The fact is that it’s not that the aches are different, so your brain has to make a guess, a prediction about what the cause is. It’s what scientists and philosophers call a reverse inference problem. You know the effect, you know the outcome, you have an ache, but you don’t know what caused it, so you have to make a guess. We all usually use the situation that we’re in to make a guess. If your stomach is aching and it happens to be around dinnertime, you’re likely going to guess that you’re hungry. And if your stomach is aching and you’re waiting for your test results from a doctor’s office. Or, you’ve been on social media too long, and you’re waiting for someone to respond to you, and they haven’t responded to you, your brain is going to construct anxiety. Or if you’re in a courtroom and you’re listening to a defendant, and your stomach starts to ache, you’re likely going to construct a feeling that that person is guilty of something.

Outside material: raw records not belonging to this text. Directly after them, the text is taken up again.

import Summits.QuantumFields.YangMills.Theorems.LangevinControlUVOSLegsAtWeakCouplingCDefs
import Summits.QuantumFields.YangMills.Theorems.LangevinControlUVOSLegsFromFemtoAndGapStubAssemblyPermutations
import HarnessLib

/-!
# Crux `OSLegsAtWeakCouplingC` (stmt-QuantumFields-16207), line `Sketch`: the E1 leg is NECESSARY (lattice form)

Support file (continuation lead c5), companion of `…SketchNecessityNT.lean`.  The line closes the crux modulo E0′, NT
and an E1 input; one admissible typing of the E1 input is LATTICE-side (the rotation-Ward defect of the renormalised
lattice `n`-point distributions `→ 0` on the germ along schemes in units `a`).  This file records that a lattice
rotation-defect statement of exactly this kind is part of the CONTENT of the crux's conclusion: `ConclC G r a` asserts,
along the witnessing scheme (units `a`, `β_k → ∞`, uniform lattice gap, tori of diverging physical size), that for
EVERY proper linear isometry `R` of `ℝ⁴` and every real tensor test function on `⁰𝒮` the renormalised lattice
`n`-point function of the rotated test functions minus that of the unrotated ones tends to `0` — because both converge
(`IsYangMillsFor`) and the limits agree by E1 of the OS data (`OSData.invariant`).

* `conclC_imp_latticeRotationDefect` — the statement above;
* `osLegsAtWeakCouplingC_imp_latticeRotationDefect` — read off the crux BY NAME at every `(G, r, a)` carrying its
  hypotheses.

Refs: OsterwalderSchrader1973 §3 (E1); JaffeWitten2000 §6; the catalogued barrier
`Literature.Barriers.QuantumFields.RegularisationDichotomy` (rotation restoration of hypercubic limits) is what this
necessary condition runs into.
-/

set_option autoImplicit false

noncomputable section

open scoped SchwartzMap
open MeasureTheory Filter Topology
open Literature.MathematicalPhysics.QuantumFieldTheory Literature.MathematicalPhysics.QuantumLattice
open Literature.MathematicalPhysics.AQFT
open Summit.QuantumFields.YangMills.Theses.LangevinControlUV (OSLegsAtWeakCouplingC)
open Summit.QuantumFields.YangMills.Cruxes.OSLegsFromFemtoAndGap.DlrCollarTransfer (TwoPoint Skewness GapInUnits)

namespace Summit.QuantumFields.YangMills.Cruxes.OSLegsAtWeakCouplingC.Sketch

variable {G : Type} [Group G] [TopologicalSpace G] [IsTopologicalGroup G] [CompactSpace G]
  [MeasurableSpace G] [BorelSpace G]

/-- **E1 is necessary (lattice form): the crux's conclusion asserts that the lattice rotation defect vanishes along
the witnessing scheme.**  If `ConclC G r a` holds then along some scheme in units `a` with `β_k → +∞`, a uniform
lattice gap and tori of physical size eventually exceeding every bound, for every `n ≥ 1`, every proper linear
isometry `R` of `ℝ⁴`, and every real tensor test function `F = f₁ ⊗ ⋯ ⊗ fₙ ∈ ⁰𝒮`, the difference of the renormalised
lattice `n`-point functions of the curvature on the rotated factors `fᵢ ∘ R⁻¹` and on the `fᵢ` tends to `0`. -/
theorem conclC_imp_latticeRotationDefect (r : LatticeRep G) (a : ℝ → ℝ) (h : ConclC G r a) :
    ∃ sch : SpeciesScheme (YMSpecies G), (∀ k, sch.a k = a (sch.β k)) ∧ sch.HasWeakCouplingLimit ∧
      (∃ Δ : ℝ, 0 < Δ ∧ HasLatticeMassGap r sch Δ) ∧
      (∀ ℓ₀ : ℝ, ∀ᶠ k in atTop, ℓ₀ < sch.a k * sch.L k) ∧
      ∀ (n : ℕ), n ≠ 0 → ∀ (R : (EuclideanSpace ℝ (Fin 4)) ≃ₗᵢ[ℝ] (EuclideanSpace ℝ (Fin 4))), LinearMap.det (R.toLinearEquiv : (EuclideanSpace ℝ (Fin 4)) →ₗ[ℝ] (EuclideanSpace ℝ (Fin 4))) = 1 →
        ∀ (f : Fin n → 𝓢((EuclideanSpace ℝ (Fin 4)), ℝ)) (F : 𝓢((Fin n → (EuclideanSpace ℝ (Fin 4))), ℂ)),
          IsTensorOf F (fun i => ofRealTest (f i)) → IsOffDiagonal F →
            Tendsto (fun k : ℕ =>
              latticeSchwinger r.ρ sch (fun s => s.F) k n (fun _ => r.curvature) (fun i => linActTest R (f i)) -
                latticeSchwinger r.ρ sch (fun s => s.F) k n (fun _ => r.curvature) f) atTop (𝓝 0) := by
  obtain ⟨sch, T, hunits, hw, hYM, -, -, Δ, hΔ, hlat⟩ := h
  refine ⟨sch, hunits, hw, ⟨Δ, hΔ, hlat⟩, fun ℓ₀ => ?_, fun n hn R hR f F hF hoff => ?_⟩
  · exact (sch.tendsto_L.eventually (eventually_gt_atTop ℓ₀)).mono fun k hk => hk
  · -- both lattice sequences converge, and the limits agree by E1 of the OS data
    have h1 := hYM n hn (fun _ => r.curvature) f F hF hoff
    have h2 := hYM n hn (fun _ => r.curvature) (fun i => linActTest R (f i)) (linActMulti R F)
      (hF.linActMulti R) (hoff.linActMulti R)
    rw [T.invariant.2 n (fun _ => r.curvature) R hR F hoff] at h2
    have hsub := h2.sub h1
    rw [sub_self] at hsub
    have hre := (Complex.continuous_re.tendsto (0 : ℂ)).comp hsub
    simpa [Function.comp_def, Complex.sub_re, Complex.ofReal_re] using hre

/-- **The crux BY NAME entails the vanishing of the lattice rotation defect** along a scheme in units `a`, at every
`(G, r, a)` carrying its hypotheses (`cruxC_iff` + `conclC_imp_latticeRotationDefect`). -/
theorem osLegsAtWeakCouplingC_imp_latticeRotationDefect (h : OSLegsAtWeakCouplingC) :
    ∀ (G : Type) [Group G] [TopologicalSpace G] [IsTopologicalGroup G] [CompactSpace G],
      IsCompactSimpleLieGroup G → letI : MeasurableSpace G := borel G; haveI : BorelSpace G := ⟨rfl⟩;
      ∀ (r : LatticeRep G) (a : ℝ → ℝ), Continuous a → TwoPoint G r a → Skewness G r a → GapInUnits G r a →
        ∃ sch : SpeciesScheme (YMSpecies G), (∀ k, sch.a k = a (sch.β k)) ∧ sch.HasWeakCouplingLimit ∧
          (∃ Δ : ℝ, 0 < Δ ∧ HasLatticeMassGap r sch Δ) ∧
          (∀ ℓ₀ : ℝ, ∀ᶠ k in atTop, ℓ₀ < sch.a k * sch.L k) ∧
          ∀ (n : ℕ), n ≠ 0 → ∀ (R : (EuclideanSpace ℝ (Fin 4)) ≃ₗᵢ[ℝ] (EuclideanSpace ℝ (Fin 4))), LinearMap.det (R.toLinearEquiv : (EuclideanSpace ℝ (Fin 4)) →ₗ[ℝ] (EuclideanSpace ℝ (Fin 4))) = 1 →
            ∀ (f : Fin n → 𝓢((EuclideanSpace ℝ (Fin 4)), ℝ)) (F : 𝓢((Fin n → (EuclideanSpace ℝ (Fin 4))), ℂ)),
              IsTensorOf F (fun i => ofRealTest (f i)) → IsOffDiagonal F →
                Tendsto (fun k : ℕ =>
                  latticeSchwinger r.ρ sch (fun s => s.F) k n (fun _ => r.curvature) (fun i => linActTest R (f i)) -
                    latticeSchwinger r.ρ sch (fun s => s.F) k n (fun _ => r.curvature) f) atTop (𝓝 0) := by
  rw [cruxC_iff] at h
  intro G _ _ _ _ hG
  letI : MeasurableSpace G := borel G
  haveI : BorelSpace G := ⟨rfl⟩
  intro r a ha h1 h2 h3
  exact conclC_imp_latticeRotationDefect r a (h G hG r a ha h1 h2 h3)

end Summit.QuantumFields.YangMills.Cruxes.OSLegsAtWeakCouplingC.Sketch

end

Most of the time, that’s not what happens automatically under the hood. Your brain is just using the surrounding context as a cue to generate predictions from past experience to make sense of your body. Affect is always with you. Sometimes your brain conjures affects or feelings into emotions, but they’re not equivalent things. You can be in a very strong affect or feeling that your brain doesn’t build into emotions. Your brain might fit it into something else, some other experience.

5b) What are important considerations defining both through the use of a four-quadrant model/approach?

The original research that I did as a graduate student and as an assistant professor was developing out of that quadrant approach. If you go back into the research literature, you’ll see that I am currently responsible for introducing and developing that approach along with Jim Russell. And you can trace that model all the way back to Wilhelm Max Wundt in 1897.

The quadrant model uses valence and arousal, and these are affective features. This is a description of what I would call aspects of space or feeling space. It’s not a definition of emotion in any way. For example, people typically define in Western cultures anger as a higher arousal of negative emotion. But anger is a population of instances, as I said earlier. Sometimes you feel anger and it is unpleasant, but sometimes you feel pleasant. Sometimes anger feels good. Anger can give high arousal, but sometimes anger is low arousal. The same is true for sadness. Sometimes sadness is actually pleasant, and sometimes it isn’t. Sometimes fear is pleasant. People don’t pay to go on roller coasters, go to haunted houses, and go to horror movies because fear is unpleasant—sometimes fear is pleasant.

Sometimes fear is high arousal; sometimes fear is low arousal. Sometimes sadness is low arousal, but sometimes it’s high arousal. The point is it is useful to use a dimensional model to describe your affect to feeling, but that doesn’t necessarily indicate what emotion is most congruent—the best fit—with a situation that you’re in. The placement of emotion categories in four-quadrant space, that two-dimensional space, those are the stereotypes of emotion, but they’re not the actual populations of instances because those are much more variable on a situation by situation basis.